What the exercise asks: The answer is a stretch of the material below, returned exactly: the line containing "have hopen : IsOpen", the line containing "have hle' : ‖E4.spatial", and all lines between.

══ Entries provided ══

import Summits.FinalStateConjecture.FinalStateConjecture.Theorems.EIHFluxBalanceInertialRecessionStubRechart3OtherHoles
import Summits.FinalStateConjecture.FinalStateConjecture.Theorems.EIHFluxBalanceInertialRecessionFlatPackageProfile
import Summits.FinalStateConjecture.FinalStateConjecture.Theorems.EIHFluxBalanceInertialRecessionFlatChart

/-!
# Route EIHFluxBalance — `InertialRecession`, re-charting: the radiation-zone package for every spin

Helper file for the crux `stmt-FinalStateConjecture-10166`
(`Summit.FinalStateConjecture.FinalStateConjecture.Theses.EIHFluxBalance.InertialRecession`),
line `sublinear-is-free-clean-window-charges`, stub `stub_rechart` (the transfer P2), part G1.

Route seat 1's flat package `flat_radiationZone_package_of_profile'` (`…FlatPackageProfile`) assumes
Schwarzschild holes (`aᵢ = 0`) only to obtain bounded derivatives of the inverse painted frames (via
`Λᵢ ↦ boost(vᵢ)`, Schwarzschild isotropy). With the NORMALISED frames `Λ̃ᵢ` of `…StubRechart3Frames`
(same painted field and radii, decaying derivatives) the general theorem
`tendsto_deviationCk_flat_of_ansatz'` (`…FlatChart`) applies for every spin:
`tendsto_deviationCk_flat_of_ansatz_normalised`; the package `flat_radiationZone_package_general`
follows with the tubes measured by `Kerr.radius aᵢ` (rest radius `≥` lab distance `− |aᵢ|`).
[folklore]
-/

noncomputable section

set_option linter.dupNamespace false

open Set Filter Function Metric Topology TopologicalSpace
open scoped ContDiff Manifold ENNReal BigOperators
open Literature.Geometry.Lorentzian

namespace Summit.FinalStateConjecture.FinalStateConjecture.Theorems.SublinearIsFree.Rechart

/-- **Flat convergence for every spin, via normalised frames.** [folklore] -/
theorem tendsto_deviationCk_flat_of_ansatz_normalised (𝓢 : Spacetime 4) {N : ℕ} (M a : Fin N → ℝ)
    (Λ Λt : Fin N → ℝ → lorentzGroup) (ξ : Fin N → ℝ → E3) (U : Opens E4) (Φ : U → 𝓢.carrier)
    (hΦ : ContMDiff 𝓘(ℝ, E4) (𝓡 4) ∞ Φ)
    (hdev : Tendsto (fun t ↦ 𝓢.deviationCk ⟨U, fun x ↦ Minkowski.bilin +
      ∑ i, (boostedKerrBilin (Λ i (x 0)) (E4.ofTimeSpace (x 0) (ξ i (x 0))) (M i) (a i) x -
        Minkowski.bilin), fun x ↦ x 0, E4.spatialNorm⟩ Φ 2 t) atTop (𝓝 0))
    (hbil : ∀ j t x, boostedKerrBilin (Λt j t) (E4.ofTimeSpace t (ξ j t)) (M j) (a j) x =
      boostedKerrBilin (Λ j t) (E4.ofTimeSpace t (ξ j t)) (M j) (a j) x)
    (hΛt : ∀ j, ContDiff ℝ ∞ (fun t ↦ ((Λt j t : E4 ≃L[ℝ] E4) : E4 →L[ℝ] E4)))
    (hdec : ∀ j m, 1 ≤ m → m ≤ 3 → Tendsto (fun t ↦ iteratedDeriv m
      (fun s ↦ ((Λt j s : E4 ≃L[ℝ] E4) : E4 →L[ℝ] E4)) t) atTop (𝓝 0))
    {γ : ℝ} (hγ1 : 1 ≤ γ) (huγ : ∀ j t, |((Λt j t : E4 ≃L[ℝ] E4) (E4.basisVector 0)) 0| ≤ γ)
    (hpos : ∀ j t, 0 < ((Λt j t : E4 ≃L[ℝ] E4) (E4.basisVector 0)) 0)
    (hξ : ∀ j, ContDiff ℝ ∞ (ξ j))
    (hmis : ∀ j, ∀ m : ℕ, m ≤ 2 → Tendsto (fun t ↦ iteratedDeriv m (fun s ↦ deriv (ξ j) s -
      ((((Λt j s : E4 ≃L[ℝ] E4) (E4.basisVector 0)) 0)⁻¹ •
        E4.spatial ((Λt j s : E4 ≃L[ℝ] E4) (E4.basisVector 0)))) t) atTop (𝓝 0))
    {R' : ℝ → ℝ} (hR : Tendsto R' atTop atTop) {U₀ : Opens E4} (hU₀ : U₀ ≤ U)
    (hfar : ∀ z ∈ U₀, ∀ i, R' (z 0) < ‖E4.spatial z - ξ i (z 0)‖) :
    Tendsto (fun t ↦ 𝓢.deviationCk (Minkowski.backgroundOn U₀) (Φ ∘ Opens.inclusion hU₀) 2 t)
      atTop (𝓝 0) := by
  -- the reference fields agree
  have hsum : (fun x : E4 ↦ Minkowski.bilin +
      ∑ i, (boostedKerrBilin (Λ i (x 0)) (E4.ofTimeSpace (x 0) (ξ i (x 0))) (M i) (a i) x -
        Minkowski.bilin)) = fun x ↦ Minkowski.bilin +
      ∑ i, (boostedKerrBilin (Λt i (x 0)) (E4.ofTimeSpace (x 0) (ξ i (x 0))) (M i) (a i) x -
        Minkowski.bilin) := by
    funext x
    congr 1
    exact Finset.sum_congr rfl fun i _ ↦ by rw [hbil]
  have hdev' : Tendsto (fun t ↦ 𝓢.deviationCk ⟨U, fun x ↦ Minkowski.bilin +
      ∑ i, (boostedKerrBilin (Λt i (x 0)) (E4.ofTimeSpace (x 0) (ξ i (x 0))) (M i) (a i) x -
        Minkowski.bilin), fun x ↦ x 0, E4.spatialNorm⟩ Φ 2 t) atTop (𝓝 0) :=
    hdev.congr fun t ↦ deviationCk_mk_congr 𝓢 U hsum _ _ Φ 2 t
  -- uniform bounds on the inverse frames and the centres after some lab time
  set Γ : ℝ := 4 * γ + 2 with hΓ
  have hΓ1 : 1 ≤ Γ := by rw [hΓ]; linarith
  have hwin : ∀ j, ∃ S : ℝ, ∀ t, S ≤ t →
      (∀ m ≤ 2, ‖iteratedDeriv m (fun s ↦ (((Λt j s : E4 ≃L[ℝ] E4).symm : E4 ≃L[ℝ] E4) : E4 →L[ℝ] E4)) t‖ ≤ Γ) ∧
      (∀ m, 1 ≤ m → m ≤ 2 → ‖iteratedDeriv m (ξ j) t‖ ≤ Γ) := by
    intro j
    obtain ⟨S, -, -, -, -, -, -, -, -, hc', hc'', -, hF', hF''⟩ :=
      exists_window (Λt j) (ξ j) (hΛt j) (hdec j) (huγ j) (hpos j) (hξ j) (hmis j) one_pos
    refine ⟨S, fun t ht ↦ ⟨fun m hm ↦ ?_, fun m hm1 hm2 ↦ ?_⟩⟩
    · interval_cases m
      · rw [iteratedDeriv_zero]
        have := norm_lorentz_symm_le_four_mul (Λt j) (huγ j) t
        rw [hΓ]; linarith
      · rw [iteratedDeriv_one]; exact (hF' t ht).trans (by rw [hΓ]; linarith)
      · exact (hF'' t ht).trans (by rw [hΓ]; linarith)
    · refine (norm_iteratedDeriv_le_centrePath (hξ j) m t).trans ?_
      interval_cases m
      · rw [iteratedDeriv_one]
        have h1 : ‖deriv (centrePath (ξ j)) t‖ ≤ ‖deriv (centrePath (ξ j)) t - normVel (Λt j t)‖ +
            ‖normVel (Λt j t)‖ := norm_le_norm_sub_add _ _
        have h2 : ‖normVel (Λt j t)‖ ≤ 4 * γ := (norm_normVel_le _).trans (norm_frame_le_four_mul (Λt j) (huγ j) t)
        have h3 := hc' t ht
        rw [hΓ]; linarith
      · exact (hc'' t ht).trans (by rw [hΓ]; linarith)
  choose S hS using hwin
  set T₀ : ℝ := ∑ j, |S j| with hT₀
  have hT₀S : ∀ j, S j ≤ T₀ := fun j ↦ (le_abs_self _).trans
    (Finset.single_le_sum (f := fun j ↦ |S j|) (fun _ _ ↦ abs_nonneg _) (Finset.mem_univ j))
  exact tendsto_deviationCk_flat_of_ansatz' 𝓢 M a Λt ξ U Φ hΦ hdev' (fun j ↦ contDiff_lorentz_symm (Λt j) (hΛt j))
    hξ hΓ1 (fun j t ht m hm ↦ ((hS j t ((hT₀S j).trans ht)).1 m hm))
    (fun j t ht m hm1 hm2 ↦ ((hS j t ((hT₀S j).trans ht)).2 m hm1 hm2)) hR hU₀ hfar

/-- **The radiation-zone package for every spin.** General-spin form of
`flat_radiationZone_package_of_profile'`: from the crux's lab chart and its `C²` deviation decay, the
normalised painted frames, Cesàro velocities `ξᵢ(t)/t → Vᵢ` (`‖Vᵢ‖ < 1`) and a prescribed continuous
sublinear profile `R' → ∞`, `R' ≥ 1 + Σ|rinᵢ| + Σ|aᵢ|`: the hole-following far domain `U₀ ≤ U`, the flat
chart `Φ ∘ inclusion` (open embedding of the late region, `C²`-convergent to `η` on whole slabs) and
SUBLINEAR excision radii `ρᵢ` whose straight tubes `{r_{aᵢ}(boost(Vᵢ)⁻¹ x) ≤ ρᵢ(x⁰)}` cover the
complement of `U₀` in the late half-space. [folklore] -/
theorem flat_radiationZone_package_general (𝓢 : Spacetime 4) {N : ℕ} (M a rin : Fin N → ℝ)
    (Λ Λt : Fin N → ℝ → lorentzGroup) (ξ : Fin N → ℝ → E3) (τ₀ : ℝ) (U : Opens E4)
    (Φ : U → 𝓢.carrier) (hΦ : ContMDiff 𝓘(ℝ, E4) (𝓡 4) ∞ Φ)
    (hU : {x : E4 | τ₀ < x 0 ∧ ∀ i, rin i < Kerr.radius (a i) (poincareInv (Λ i (x 0))
      (E4.ofTimeSpace (x 0) (ξ i (x 0))) x)} ⊆ (U : Set E4))
    (hemb : IsOpenEmbedding (((⟨U, fun x ↦ Minkowski.bilin +
      ∑ i, (boostedKerrBilin (Λ i (x 0)) (E4.ofTimeSpace (x 0) (ξ i (x 0))) (M i) (a i) x -
        Minkowski.bilin), fun x ↦ x 0, E4.spatialNorm⟩ : ModelBackground).lateRegion τ₀).restrict Φ))
    (hdev : Tendsto (fun t ↦ 𝓢.deviationCk ⟨U, fun x ↦ Minkowski.bilin +
      ∑ i, (boostedKerrBilin (Λ i (x 0)) (E4.ofTimeSpace (x 0) (ξ i (x 0))) (M i) (a i) x -
        Minkowski.bilin), fun x ↦ x 0, E4.spatialNorm⟩ Φ 2 t) atTop (𝓝 0))
    (hbil : ∀ j t x, boostedKerrBilin (Λt j t) (E4.ofTimeSpace t (ξ j t)) (M j) (a j) x =
      boostedKerrBilin (Λ j t) (E4.ofTimeSpace t (ξ j t)) (M j) (a j) x)
    (hΛt : ∀ j, ContDiff ℝ ∞ (fun t ↦ ((Λt j t : E4 ≃L[ℝ] E4) : E4 →L[ℝ] E4)))
    (hdec : ∀ j m, 1 ≤ m → m ≤ 3 → Tendsto (fun t ↦ iteratedDeriv m
      (fun s ↦ ((Λt j s : E4 ≃L[ℝ] E4) : E4 →L[ℝ] E4)) t) atTop (𝓝 0))
    {γ : ℝ} (hγ1 : 1 ≤ γ) (huγ : ∀ j t, |((Λt j t : E4 ≃L[ℝ] E4) (E4.basisVector 0)) 0| ≤ γ)
    (hpos : ∀ j t, 0 < ((Λt j t : E4 ≃L[ℝ] E4) (E4.basisVector 0)) 0)
    (hξ : ∀ j, ContDiff ℝ ∞ (ξ j))
    (hmis : ∀ j, ∀ m : ℕ, m ≤ 2 → Tendsto (fun t ↦ iteratedDeriv m (fun s ↦ deriv (ξ j) s -
      ((((Λt j s : E4 ≃L[ℝ] E4) (E4.basisVector 0)) 0)⁻¹ •
        E4.spatial ((Λt j s : E4 ≃L[ℝ] E4) (E4.basisVector 0)))) t) atTop (𝓝 0))
    (V : Fin N → E3) (hV1 : ∀ i, ‖V i‖ < 1)
    (hV : ∀ i, Tendsto (fun t : ℝ ↦ t⁻¹ • ξ i t) atTop (𝓝 (V i))) {R' : ℝ → ℝ}
    (hR'c : Continuous R') (hR'R₀ : ∀ t, 1 + ∑ i, |rin i| + ∑ i, |a i| ≤ R' t) (hR'top : Tendsto R' atTop atTop)
    (hR'div : Tendsto (fun t ↦ R' t / t) atTop (𝓝 0)) :
    ∃ (U₀ : Opens E4) (hU₀ : U₀ ≤ U) (ρ : Fin N → ℝ → ℝ),
      (U₀ : Set E4) = {x : E4 | max τ₀ 0 + 1 < x 0 ∧ ∀ i, R' (x 0) < ‖E4.spatial x - ξ i (x 0)‖} ∧
      (∀ i, Tendsto (fun t ↦ ρ i t / t) atTop (𝓝 0)) ∧
      {x : E4 | max τ₀ 0 + 1 < x 0 ∧ ∀ i, ρ i (x 0) <
        Kerr.radius (a i) (poincareInv (Lorentz.boost (V i) (hV1 i)) 0 x)} ⊆ (U₀ : Set E4) ∧
      Tendsto (fun t ↦ 𝓢.deviationCk (Minkowski.backgroundOn U₀) (Φ ∘ Opens.inclusion hU₀) 2 t)
        atTop (𝓝 0) ∧
      IsOpenEmbedding (((Minkowski.backgroundOn U₀).lateRegion (max τ₀ 0 + 1)).restrict
        (Φ ∘ Opens.inclusion hU₀)) := by
  -- the far-distance function and the domain
  set R₀ : ℝ := 1 + ∑ i, |rin i| + ∑ i, |a i| with hR₀
  have hR₀i : ∀ i, rin i + |a i| < R₀ := fun i ↦ by
    have h1 : |rin i| ≤ ∑ j, |rin j| :=
      Finset.single_le_sum (f := fun j ↦ |rin j|) (fun _ _ ↦ abs_nonneg _) (Finset.mem_univ i)
    have h2 : |a i| ≤ ∑ j, |a j| :=
      Finset.single_le_sum (f := fun j ↦ |a j|) (fun _ _ ↦ abs_nonneg _) (Finset.mem_univ i)
    linarith [le_abs_self (rin i)]
  have hR'R₀' : ∀ t, R₀ ≤ R' t := fun t ↦ by rw [hR₀]; exact hR'R₀ t
  -- the start time and the hole-following far domain
  set τ₁ : ℝ := max τ₀ 0 + 1 with hτ₁
  have hτ₀₁ : τ₀ ≤ τ₁ := (le_max_left τ₀ 0).trans (le_add_of_nonneg_right zero_le_one)
  have hc0 : Continuous fun y : E4 ↦ y 0 := PiLp.continuous_apply 2 _ 0
  have hopen : IsOpen {x : E4 | τ₁ < x 0 ∧ ∀ i, R' (x 0) < ‖E4.spatial x - ξ i (x 0)‖} := by
    have h1 : IsOpen {x : E4 | τ₁ < x 0} := isOpen_lt continuous_const hc0
    have h2 : IsOpen (⋂ i, {x : E4 | R' (x 0) < ‖E4.spatial x - ξ i (x 0)‖}) :=
      isOpen_iInter_of_finite fun i ↦ isOpen_lt (hR'c.comp hc0)
        (continuous_norm.comp (E4.spatial.continuous.sub ((hξ i).continuous.comp hc0)))
    have h3 : {x : E4 | τ₁ < x 0 ∧ ∀ i, R' (x 0) < ‖E4.spatial x - ξ i (x 0)‖} =
        {x : E4 | τ₁ < x 0} ∩ ⋂ i, {x : E4 | R' (x 0) < ‖E4.spatial x - ξ i (x 0)‖} := by
      ext x
      simp
    rw [h3]
    exact h1.inter h2
  let U₀ : Opens E4 := ⟨{x : E4 | τ₁ < x 0 ∧ ∀ i, R' (x 0) < ‖E4.spatial x - ξ i (x 0)‖}, hopen⟩
  -- `U₀ ≤ U` (rest radius ≥ lab distance − |a|)
  have hU₀ : U₀ ≤ U := by
    intro x hx
    have hx' : τ₁ < x 0 ∧ ∀ i, R' (x 0) < ‖E4.spatial x - ξ i (x 0)‖ := hx
    refine hU ⟨lt_of_le_of_lt hτ₀₁ hx'.1, fun i ↦ ?_⟩
    have h1 := sub_abs_le_radius_poincareInv (Λ i (x 0)) (a i) (x := x) rfl (ξ i (x 0))
    have h2 := hx'.2 i
    have h3 := hR'R₀' (x 0)
    have h4 := hR₀i i
    linarith
  -- the excision radii
  set ρ : Fin N → ℝ → ℝ := fun i t ↦
    (1 + 3 * |((Lorentz.boost (V i) (hV1 i) : E4 ≃L[ℝ] E4) (E4.basisVector 0)) 0|) *
      (R' t + ‖ξ i t - t • V i‖) + 1 with hρ
  refine ⟨U₀, hU₀, ρ, rfl, fun i ↦ ?_, ?_, ?_, ?_⟩
  · -- sublinearity
    have hdrift : Tendsto (fun t ↦ ‖ξ i t - t • V i‖ / t) atTop (𝓝 0) := by
      have h := tendsto_drift_div_of_cesaro (hV i) 0 0
      refine h.congr fun t ↦ ?_
      rw [zero_add, sub_zero]
    have h1 := tendsto_excisionRadius_div
      (1 + 3 * |((Lorentz.boost (V i) (hV1 i) : E4 ≃L[ℝ] E4) (E4.basisVector 0)) 0|) hR'div hdrift
    have h2 : Tendsto (fun t : ℝ ↦ (1 : ℝ) / t) atTop (𝓝 0) := tendsto_const_nhds.div_atTop tendsto_id
    have h3 := h1.add h2
    rw [add_zero] at h3
    refine h3.congr fun t ↦ ?_
    change _ = ((1 + 3 * |((Lorentz.boost (V i) (hV1 i) : E4 ≃L[ℝ] E4) (E4.basisVector 0)) 0|) *
      (R' t + ‖ξ i t - t • V i‖) + 1) / t
    rw [add_div]
  · -- containment of the complement of the straight tubes
    rintro x ⟨hx1, hx2⟩
    refine ⟨hx1, fun i ↦ ?_⟩
    by_contra hle
    have hle' : ‖E4.spatial x - ξ i (x 0)‖ ≤ R' (x 0) := not_lt.mp hle
    have h := radius_poincareInv_le_of_near_centre' (Lorentz.boost (V i) (hV1 i)) 0 (a i) (ξ i) R' hle'
    rw [boostVelocity_boost (hV1 i), map_zero, zero_add] at h
    have h0 : (0 : E4) 0 = 0 := rfl
    rw [h0, sub_zero] at h
    have h2 := hx2 i
    change (1 + 3 * |((Lorentz.boost (V i) (hV1 i) : E4 ≃L[ℝ] E4) (E4.basisVector 0)) 0|) *
      (R' (x 0) + ‖ξ i (x 0) - x 0 • V i‖) + 1 < _ at h2
    linarith
  · -- flat convergence (normalised frames)
    exact tendsto_deviationCk_flat_of_ansatz_normalised 𝓢 M a Λ Λt ξ U Φ hΦ hdev hbil hΛt hdec hγ1 huγ hpos hξ
      hmis hR'top hU₀ fun z hz i ↦ hz.2 i
  · -- open embedding of the later, smaller late region
    exact isOpenEmbedding_restrict_lateRegion_of_le' (M := 𝓢.carrier) ⟨U, fun x ↦ Minkowski.bilin +
      ∑ i, (boostedKerrBilin (Λ i (x 0)) (E4.ofTimeSpace (x 0) (ξ i (x 0))) (M i) (a i) x -
        Minkowski.bilin), fun x ↦ x 0, E4.spatialNorm⟩ (fun _ ↦ rfl) hemb hU₀ hτ₀₁

/-- Registered one-line form (worker carrier `rechart_sum_abs_dominates`). [folklore] -/
theorem rechart_sum_abs_dominates : ∀ {N : ℕ} (rin a : Fin N → ℝ) (i : Fin N), rin i + |a i| < 1 + ∑ j, |rin j| + ∑ j, |a j| := by
  intro N rin a i
  have h1 : |rin i| ≤ ∑ j, |rin j| :=
    Finset.single_le_sum (f := fun j ↦ |rin j|) (fun _ _ ↦ abs_nonneg _) (Finset.mem_univ i)
  have h2 : |a i| ≤ ∑ j, |a j| :=
    Finset.single_le_sum (f := fun j ↦ |a j|) (fun _ _ ↦ abs_nonneg _) (Finset.mem_univ i)
  linarith [le_abs_self (rin i)]

end Summit.FinalStateConjecture.FinalStateConjecture.Theorems.SublinearIsFree.Rechart

end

═══

Written response:
  have hopen : IsOpen {x : E4 | τ₁ < x 0 ∧ ∀ i, R' (x 0) < ‖E4.spatial x - ξ i (x 0)‖} := by
    have h1 : IsOpen {x : E4 | τ₁ < x 0} := isOpen_lt continuous_const hc0
    have h2 : IsOpen (⋂ i, {x : E4 | R' (x 0) < ‖E4.spatial x - ξ i (x 0)‖}) :=
      isOpen_iInter_of_finite fun i ↦ isOpen_lt (hR'c.comp hc0)
        (continuous_norm.comp (E4.spatial.continuous.sub ((hξ i).continuous.comp hc0)))
    have h3 : {x : E4 | τ₁ < x 0 ∧ ∀ i, R' (x 0) < ‖E4.spatial x - ξ i (x 0)‖} =
        {x : E4 | τ₁ < x 0} ∩ ⋂ i, {x : E4 | R' (x 0) < ‖E4.spatial x - ξ i (x 0)‖} := by
      ext x
      simp
    rw [h3]
    exact h1.inter h2
  let U₀ : Opens E4 := ⟨{x : E4 | τ₁ < x 0 ∧ ∀ i, R' (x 0) < ‖E4.spatial x - ξ i (x 0)‖}, hopen⟩
  -- `U₀ ≤ U` (rest radius ≥ lab distance − |a|)
  have hU₀ : U₀ ≤ U := by
    intro x hx
    have hx' : τ₁ < x 0 ∧ ∀ i, R' (x 0) < ‖E4.spatial x - ξ i (x 0)‖ := hx
    refine hU ⟨lt_of_le_of_lt hτ₀₁ hx'.1, fun i ↦ ?_⟩
    have h1 := sub_abs_le_radius_poincareInv (Λ i (x 0)) (a i) (x := x) rfl (ξ i (x 0))
    have h2 := hx'.2 i
    have h3 := hR'R₀' (x 0)
    have h4 := hR₀i i
    linarith
  -- the excision radii
  set ρ : Fin N → ℝ → ℝ := fun i t ↦
    (1 + 3 * |((Lorentz.boost (V i) (hV1 i) : E4 ≃L[ℝ] E4) (E4.basisVector 0)) 0|) *
      (R' t + ‖ξ i t - t • V i‖) + 1 with hρ
  refine ⟨U₀, hU₀, ρ, rfl, fun i ↦ ?_, ?_, ?_, ?_⟩
  · -- sublinearity
    have hdrift : Tendsto (fun t ↦ ‖ξ i t - t • V i‖ / t) atTop (𝓝 0) := by
      have h := tendsto_drift_div_of_cesaro (hV i) 0 0
      refine h.congr fun t ↦ ?_
      rw [zero_add, sub_zero]
    have h1 := tendsto_excisionRadius_div
      (1 + 3 * |((Lorentz.boost (V i) (hV1 i) : E4 ≃L[ℝ] E4) (E4.basisVector 0)) 0|) hR'div hdrift
    have h2 : Tendsto (fun t : ℝ ↦ (1 : ℝ) / t) atTop (𝓝 0) := tendsto_const_nhds.div_atTop tendsto_id
    have h3 := h1.add h2
    rw [add_zero] at h3
    refine h3.congr fun t ↦ ?_
    change _ = ((1 + 3 * |((Lorentz.boost (V i) (hV1 i) : E4 ≃L[ℝ] E4) (E4.basisVector 0)) 0|) *
      (R' t + ‖ξ i t - t • V i‖) + 1) / t
    rw [add_div]
  · -- containment of the complement of the straight tubes
    rintro x ⟨hx1, hx2⟩
    refine ⟨hx1, fun i ↦ ?_⟩
    by_contra hle
    have hle' : ‖E4.spatial x - ξ i (x 0)‖ ≤ R' (x 0) := not_lt.mp hle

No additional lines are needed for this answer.